*** Data provided ***

import Literature.NumberTheory.GelbartRogawski1991.DoubledWeilRepresentationCMExplicit
import Literature.NumberTheory.GelbartRogawski1991.LocalUnitarySplittingsCM
import Literature.NumberTheory.GelbartRogawski1991.FiniteAdelicUndoubling
import HarnessLib

/-!
# The local undoublings of the explicit CM package are the CM local splittings `localSplittingCM`

[GelbartRogawski1991, §3.1 Prop. 3.1.1 p. 455 L1–3] by doubling, CM specialisation.  The tree holds the local
splittings of the CM unitary group `U(J)(L⁺_v)`, `J = T ⊗ 1`, `T = gramR` (a Gram matrix `reindex e e (diag dV ⊗ diag dW)`
of a dual pair), at every finite place in TWO spellings:

* `GRConstruction.localSplittingAt … (cmFinLocalFamily χ hχ 𝔪₀) v` (`DoubledWeilRepresentationCMExplicit`): the local
  splitting of the EXPLICIT per-place package of the DOUBLED group `U(J ⊕ −J)` at the CM datum, at the Haar data of
  record `𝔪₀ = borelPlaceMeasure` — the finite half of the doubled Weil representation `cmDoubledWeilRep` is their
  restricted tensor product (`finHalf`, `finSplittings`);
* `LocalSplitting.localSplittingCM L n hT hTd hJ χ hχ v` (`LocalUnitarySplittingsCM`): the UNDOUBLED local splitting
  `undoubleLoc` (restrict to `U(J) × 1`, strip `⊠ 1_{𝒪}`) of Kudla's splitting `localSplittingDatumCM … v addHaar` of the
  doubled group, assembled over the finite places as the `FinLocalSplittings` record `finLocalSplittingsCM`.

This leaf records that they are ONE object: **undoubling the explicit package's local splitting at `v` gives
`localSplittingCM … v` on the nose** (§1 `undoubleLoc_localSplittingAt_cmFinLocalFamily`, and the same in the
`FinLocalSplittings.s`/`proj_s` spelling of `finSplittings`, `undoubleLoc_finSplittings_s_cmFinLocalFamily`), hence **any
family of local splittings built from those undoublings IS the record `finLocalSplittingsCM`** (§2
`eq_finLocalSplittingsCM_of_s_eq_undoubleLoc`, through §0 `eq_finLocalSplittingsCM_of_s_eq`: a `FinLocalSplittings` record
is determined by its field `s`, the other fields being propositions) — in particular the doubled family undone place by
place, `(finSplittings (cmFinLocalFamily …)).undouble` (`FinLocalSplittings.undouble` of `FiniteAdelicUndoubling`), IS
`finLocalSplittingsCM` (`undouble_finSplittings_cmFinLocalFamily`).  Both sides of §1 are `undoubleLoc` of the same
doubled splitting (`localSplittingAt_cmFinLocalFamily_borel'` is `rfl`), so the proofs are definitional unfoldings; the
point of the file is that consumers (the undoubling/place-assembly square of the doubled Weil representation and its CM
instance) rewrite BY NAME instead of re-running that unfolding inside larger statements.

Topic `NumberTheory/GelbartRogawski1991`; namespaces `Literature.NumberTheory.GelbartRogawski1991.UnitaryDualPair.LocalSplitting`
(§0, that of `LocalUnitarySplittingsCM`) and `Literature.NumberTheory.GelbartRogawski1991.GRConstruction` (§1–§2, that of
`DoubledWeilRepresentationCMExplicit`).  KERNEL MATHEMATICS ONLY: theorems; no definition, no named fact, no `sorry`;
nothing of the imported modules is restated or changed.

## References
* [GelbartRogawski1991] S. Gelbart, J. Rogawski, *L-functions and Fourier–Jacobi coefficients for the unitary group
  U(3)*, Invent. Math. 105 (1991), §3.1 Prop. 3.1.1 p. 455 L1–3.
* [Kudla1994] S. Kudla, *Splitting metaplectic covers of dual reductive pairs*, Israel J. Math. 87 (1994), §3 Thm. 3.1.

## Provenance

LEAN-IN-TREE rule, pub-hodgecm stage-1 cell, seat GR-2 ≡ own-hyp34 (gen 51); the junction of GR-2's explicit package
(`DoubledWeilRepresentationCMExplicit`) with GR-1's local-undoubling chain (`LocalUnitarySplittingsCM`).
-/

set_option autoImplicit false

noncomputable section

open scoped Classical
open scoped Matrix Kronecker TensorProduct
open NumberField IsDedekindDomain
open Literature.RepresentationTheory.HeisenbergGroup
open Literature.NumberTheory.Automorphic
open Literature.NumberTheory.Weil1964
open Literature.RepresentationTheory.HarrisKudlaSweet1996
open Literature.NumberTheory.GaloisRepresentations

namespace Literature.NumberTheory.GelbartRogawski1991.UnitaryDualPair.LocalSplitting

/-! ## §0 A `FinLocalSplittings` record is determined by its local splittings -/

variable (L : Type) [Field L] [NumberField L] [IsCMField L] (n : ℕ) {T₀ : Matrix (Fin n) (Fin n) (maximalRealSubfield L)}
  (hT₀ : T₀.IsSymm) (hT₀d : IsUnit T₀.det) {J : Matrix (Fin n) (Fin n) L}
  (hJ : J = T₀.map (algebraMap (maximalRealSubfield L) L)) (χ : HeckeCharacter L) (hχ : IsSplittingChar L 1 χ)

/-- **a family of local splittings of `U(J)(L⁺_v)` whose members are the CM local splittings `localSplittingCM … v` IS the
record `finLocalSplittingsCM`** — the remaining fields of `FinLocalSplittings` (over `ι_v`, smooth, unramified almost
everywhere) are propositions.  (For any symmetric `T₀ ∈ GL_n(L⁺)`; the use below is `T₀ := gramR`.)
[cite: GelbartRogawski1991, §3.1 Prop. 3.1.1 p. 455 L1–3] -/
theorem eq_finLocalSplittingsCM_of_s_eq
    (𝓢 : FinLocalSplittings (maximalRealSubfield L) L (IsCMField.complexConj L) n (complexConj_imagUnit L)
      (imagUnit_ne_zero L) (imagUnit_mul_self L) T₀ hT₀ hJ)
    (hs : ∀ v, 𝓢.s v = localSplittingCM L n hT₀ hT₀d hJ χ hχ v) :
    𝓢 = finLocalSplittingsCM L n hT₀ hT₀d hJ χ hχ := by
  obtain ⟨s, hps, hsm, hur⟩ := 𝓢
  obtain rfl : s = localSplittingCM L n hT₀ hT₀d hJ χ hχ := funext hs
  rfl

end Literature.NumberTheory.GelbartRogawski1991.UnitaryDualPair.LocalSplitting

namespace Literature.NumberTheory.GelbartRogawski1991.GRConstruction

open UnitaryDualPair

variable (L : Type) [Field L] [NumberField L] [IsCMField L]

variable {N M n : ℕ} (e : Fin N × Fin M ≃ Fin n)
  (dV : Fin N → L) (hdV : ∀ i, IsCMField.complexConj L (dV i) = dV i) (hdV0 : ∀ i, dV i ≠ 0)
  (dW : Fin M → L) (hdW : ∀ i, IsCMField.complexConj L (dW i) = dW i) (hdW0 : ∀ i, dW i ≠ 0)

open Literature.NumberTheory.GelbartRogawski1991.UnitaryDualPair.LocalSplitting hiding IsSiegelDelta chiDet deltaBlock
  detDelta e₂ gramD gramD_isSymm gramS hermD isUnit_det_gramD
open MeasureTheory

variable (χ : HeckeCharacter L) (hχ : IsSplittingChar L 1 χ)
  {J : Matrix (Fin n) (Fin n) L} (hJ : J = (gramR L e dV hdV dW hdW).map (algebraMap (Fp L) L))
  (hJD : hermD L e dV hdV dW hdW =
    (Literature.NumberTheory.GelbartRogawski1991.UnitaryDualPair.LocalSplitting.gramD (Fp L) n
      (gramR L e dV hdV dW hdW)).map (algebraMap (Fp L) L))

/-! ## §1 At one finite place -/

/-- **undoubling the explicit CM package's local splitting at `v` gives the CM local splitting `localSplittingCM … v`**
(Haar data of record on both sides: Borel σ-algebra, `Measure.addHaar`), for every spelling `hJD` of `J^𝔻 = T^𝔻 ⊗ 1` and
every witness `hproj` that the doubled splitting lies over `ι^𝔻_v` — a definitional unfolding
(`localSplittingAt_cmFinLocalFamily_borel'`, `localSplittingCM`, `localSplittingCMWith`).
[cite: GelbartRogawski1991, §3.1 Prop. 3.1.1 p. 455 L1–3] [cite: Kudla1994, §3 Thm. 3.1] -/
theorem undoubleLoc_localSplittingAt_cmFinLocalFamily (v : HeightOneSpectrum (𝓞 (Fp L)))
    (hproj : ∀ g, MpPsi.proj _
        (localSplittingAt L e dV hdV hdV0 dW hdW hdW0 χ (borelPlaceMeasure L)
          (cmFinLocalFamily L e dV hdV hdV0 dW hdW hdW0 χ hχ (borelPlaceMeasure L)) v g) =
      iota (Fp L) L (IsCMField.complexConj L) (n + n) (complexConj_imagUnit L) (imagUnit_ne_zero L) (imagUnit_mul_self L)
        (Literature.NumberTheory.GelbartRogawski1991.UnitaryDualPair.LocalSplitting.gramD (Fp L) n (gramR L e dV hdV dW hdW))
        (Literature.NumberTheory.GelbartRogawski1991.UnitaryDualPair.LocalSplitting.gramD_isSymm (Fp L) n
          (gramR_isSymm L e dV hdV dW hdW)) hJD v g) :
    undoubleLoc (Fp L) L (IsCMField.complexConj L) v n hJ hJD (complexConj_imagUnit L) (imagUnit_ne_zero L)
        (imagUnit_mul_self L) (gramR_isSymm L e dV hdV dW hdW) (isUnit_det_gramR₀ L e dV hdV hdV0 dW hdW hdW0)
        (localSplittingAt L e dV hdV hdV0 dW hdW hdW0 χ (borelPlaceMeasure L)
          (cmFinLocalFamily L e dV hdV hdV0 dW hdW hdW0 χ hχ (borelPlaceMeasure L)) v) hproj =
      localSplittingCM L n (gramR_isSymm L e dV hdV dW hdW) (isUnit_det_gramR₀ L e dV hdV hdV0 dW hdW hdW0) hJ χ hχ v :=
  rfl

/-- the same in the `FinLocalSplittings` spelling of the package's family `finSplittings … (cmFinLocalFamily …)` (fields
`s v`, `proj_s v`, and the `J^𝔻 = T^𝔻 ⊗ 1` witness carried by the type of `finSplittings`, left implicit) — the shape
`undoubleLoc (s v) (proj_s v)` in which a place-by-place undoubling of that family is written (`FinLocalSplittings.undouble_s`).
Consume it by term application ∕ `exact`, or through `eq_finLocalSplittingsCM_of_s_eq_undoubleLoc` below: the implicit
`T`-slot and the `J^𝔻`-witness of a consumer's term agree with these up to unfolding `gramR` ∕ `hermD` (default
transparency), which `rw`'s reducible matching does not perform.
[cite: GelbartRogawski1991, §3.1 Prop. 3.1.1 p. 455 L1–3] [cite: Kudla1994, §3 Thm. 3.1] -/
theorem undoubleLoc_finSplittings_s_cmFinLocalFamily (v : HeightOneSpectrum (𝓞 (Fp L))) :
    undoubleLoc (Fp L) L (IsCMField.complexConj L) v n hJ _ (complexConj_imagUnit L) (imagUnit_ne_zero L)
        (imagUnit_mul_self L) (gramR_isSymm L e dV hdV dW hdW) (isUnit_det_gramR₀ L e dV hdV hdV0 dW hdW hdW0)
        ((finSplittings L e dV hdV hdV0 dW hdW hdW0 χ (borelPlaceMeasure L)
          (cmFinLocalFamily L e dV hdV hdV0 dW hdW hdW0 χ hχ (borelPlaceMeasure L))).s v)
        ((finSplittings L e dV hdV hdV0 dW hdW hdW0 χ (borelPlaceMeasure L)
          (cmFinLocalFamily L e dV hdV hdV0 dW hdW hdW0 χ hχ (borelPlaceMeasure L))).proj_s v) =
      localSplittingCM L n (gramR_isSymm L e dV hdV dW hdW) (isUnit_det_gramR₀ L e dV hdV hdV0 dW hdW hdW0) hJ χ hχ v :=
  rfl

/-- pointwise form: `undoubleLoc (s^𝔻_v) g = localSplittingCM … v g` for every `g ∈ U(J)(L⁺_v)`.
[cite: GelbartRogawski1991, §3.1 Prop. 3.1.1 p. 455 L1–3] -/
theorem undoubleLoc_finSplittings_s_cmFinLocalFamily_apply (v : HeightOneSpectrum (𝓞 (Fp L)))
    (g : UnitaryGroup.localPi L (IsCMField.complexConj L) n J v) :
    undoubleLoc (Fp L) L (IsCMField.complexConj L) v n hJ _ (complexConj_imagUnit L) (imagUnit_ne_zero L)
        (imagUnit_mul_self L) (gramR_isSymm L e dV hdV dW hdW) (isUnit_det_gramR₀ L e dV hdV hdV0 dW hdW hdW0)
        ((finSplittings L e dV hdV hdV0 dW hdW hdW0 χ (borelPlaceMeasure L)
          (cmFinLocalFamily L e dV hdV hdV0 dW hdW hdW0 χ hχ (borelPlaceMeasure L))).s v)
        ((finSplittings L e dV hdV hdV0 dW hdW hdW0 χ (borelPlaceMeasure L)
          (cmFinLocalFamily L e dV hdV hdV0 dW hdW hdW0 χ hχ (borelPlaceMeasure L))).proj_s v) g =
      localSplittingCM L n (gramR_isSymm L e dV hdV dW hdW) (isUnit_det_gramR₀ L e dV hdV hdV0 dW hdW hdW0) hJ χ hχ v g :=
  rfl

/-! ## §2 As a family over the finite places -/

/-- **THE UNDOUBLED EXPLICIT CM PACKAGE IS GR's CM RECORD `finLocalSplittingsCM`** (at `T := gramR`, same `χ`, Haar data of
record): every family `𝓢` of local splittings of `U(J)` whose members are the place-by-place undoublings
`undoubleLoc (s^𝔻_v)` of the package's family `finSplittings … (cmFinLocalFamily χ hχ borelPlaceMeasure)` — hypothesis `hs`,
which is `fun _ => rfl` for a family built field-wise from those undoublings — equals `finLocalSplittingsCM L n … hJ χ hχ`.
So the undoubling/place-assembly square of the doubled Weil representation, read at the explicit CM package, lands in the
`FinLocalSplittings` consumed downstream with no transport.
[cite: GelbartRogawski1991, §3.1 Prop. 3.1.1 p. 455 L1–3] [cite: Kudla1994, §3 Thm. 3.1] -/
theorem eq_finLocalSplittingsCM_of_s_eq_undoubleLoc
    (𝓢 : FinLocalSplittings (Fp L) L (IsCMField.complexConj L) n (complexConj_imagUnit L) (imagUnit_ne_zero L)
      (imagUnit_mul_self L) (gramR L e dV hdV dW hdW) (gramR_isSymm L e dV hdV dW hdW) hJ)
    (hs : ∀ v, 𝓢.s v =
      undoubleLoc (Fp L) L (IsCMField.complexConj L) v n hJ _ (complexConj_imagUnit L) (imagUnit_ne_zero L)
        (imagUnit_mul_self L) (gramR_isSymm L e dV hdV dW hdW) (isUnit_det_gramR₀ L e dV hdV hdV0 dW hdW hdW0)
        ((finSplittings L e dV hdV hdV0 dW hdW hdW0 χ (borelPlaceMeasure L)
          (cmFinLocalFamily L e dV hdV hdV0 dW hdW hdW0 χ hχ (borelPlaceMeasure L))).s v)
        ((finSplittings L e dV hdV hdV0 dW hdW hdW0 χ (borelPlaceMeasure L)
          (cmFinLocalFamily L e dV hdV hdV0 dW hdW hdW0 χ hχ (borelPlaceMeasure L))).proj_s v)) :
    𝓢 = finLocalSplittingsCM L n (gramR_isSymm L e dV hdV dW hdW) (isUnit_det_gramR₀ L e dV hdV hdV0 dW hdW hdW0) hJ χ hχ :=
  eq_finLocalSplittingsCM_of_s_eq L n (gramR_isSymm L e dV hdV dW hdW) (isUnit_det_gramR₀ L e dV hdV hdV0 dW hdW hdW0)
    hJ χ hχ 𝓢 fun v => (hs v).trans (undoubleLoc_finSplittings_s_cmFinLocalFamily L e dV hdV hdV0 dW hdW hdW0 χ hχ hJ v)

/-- **`(finSplittings (cmFinLocalFamily χ hχ 𝔪₀)).undouble = finLocalSplittingsCM … χ hχ`**: the doubled family of the
explicit CM package undone place by place (`FinLocalSplittings.undouble` of `FiniteAdelicUndoubling`) IS GR's CM record of
local splittings of `U(J)` at `T := gramR` (Haar data of record on both sides).  The instance of
`eq_finLocalSplittingsCM_of_s_eq_undoubleLoc` at `hs := fun _ => rfl` (`FinLocalSplittings.undouble_s`).
[cite: GelbartRogawski1991, §3.1 Prop. 3.1.1 p. 455 L1–3] [cite: Kudla1994, §3 Thm. 3.1] -/
theorem undouble_finSplittings_cmFinLocalFamily :
    (finSplittings L e dV hdV hdV0 dW hdW hdW0 χ (borelPlaceMeasure L)
        (cmFinLocalFamily L e dV hdV hdV0 dW hdW hdW0 χ hχ (borelPlaceMeasure L))).undouble hJ
      (gramR_isSymm L e dV hdV dW hdW) (isUnit_det_gramR₀ L e dV hdV hdV0 dW hdW hdW0) =
    finLocalSplittingsCM L n (gramR_isSymm L e dV hdV dW hdW) (isUnit_det_gramR₀ L e dV hdV hdV0 dW hdW hdW0) hJ χ hχ :=
  eq_finLocalSplittingsCM_of_s_eq_undoubleLoc L e dV hdV hdV0 dW hdW hdW0 χ hχ hJ _ fun _ => rfl

/-- the same at one place: `(finSplittings (cmFinLocalFamily …)).undouble.s v = localSplittingCM … v`.
[cite: GelbartRogawski1991, §3.1 Prop. 3.1.1 p. 455 L1–3] -/
theorem undouble_finSplittings_cmFinLocalFamily_s (v : HeightOneSpectrum (𝓞 (Fp L))) :
    ((finSplittings L e dV hdV hdV0 dW hdW hdW0 χ (borelPlaceMeasure L)
        (cmFinLocalFamily L e dV hdV hdV0 dW hdW hdW0 χ hχ (borelPlaceMeasure L))).undouble hJ
      (gramR_isSymm L e dV hdV dW hdW) (isUnit_det_gramR₀ L e dV hdV hdV0 dW hdW hdW0)).s v =
    localSplittingCM L n (gramR_isSymm L e dV hdV dW hdW) (isUnit_det_gramR₀ L e dV hdV hdV0 dW hdW hdW0) hJ χ hχ v :=
  undoubleLoc_finSplittings_s_cmFinLocalFamily L e dV hdV hdV0 dW hdW hdW0 χ hχ hJ v

end Literature.NumberTheory.GelbartRogawski1991.GRConstruction

end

*** End of Data provided ***

**Your instructions:** Among the lines above, show every one that contains the string "undone".

**Output of the exercise:**
is determined by its field `s`, the other fields being propositions) — in particular the doubled family undone place by
explicit CM package undone place by place (`FinLocalSplittings.undouble` of `FiniteAdelicUndoubling`) IS GR's CM record of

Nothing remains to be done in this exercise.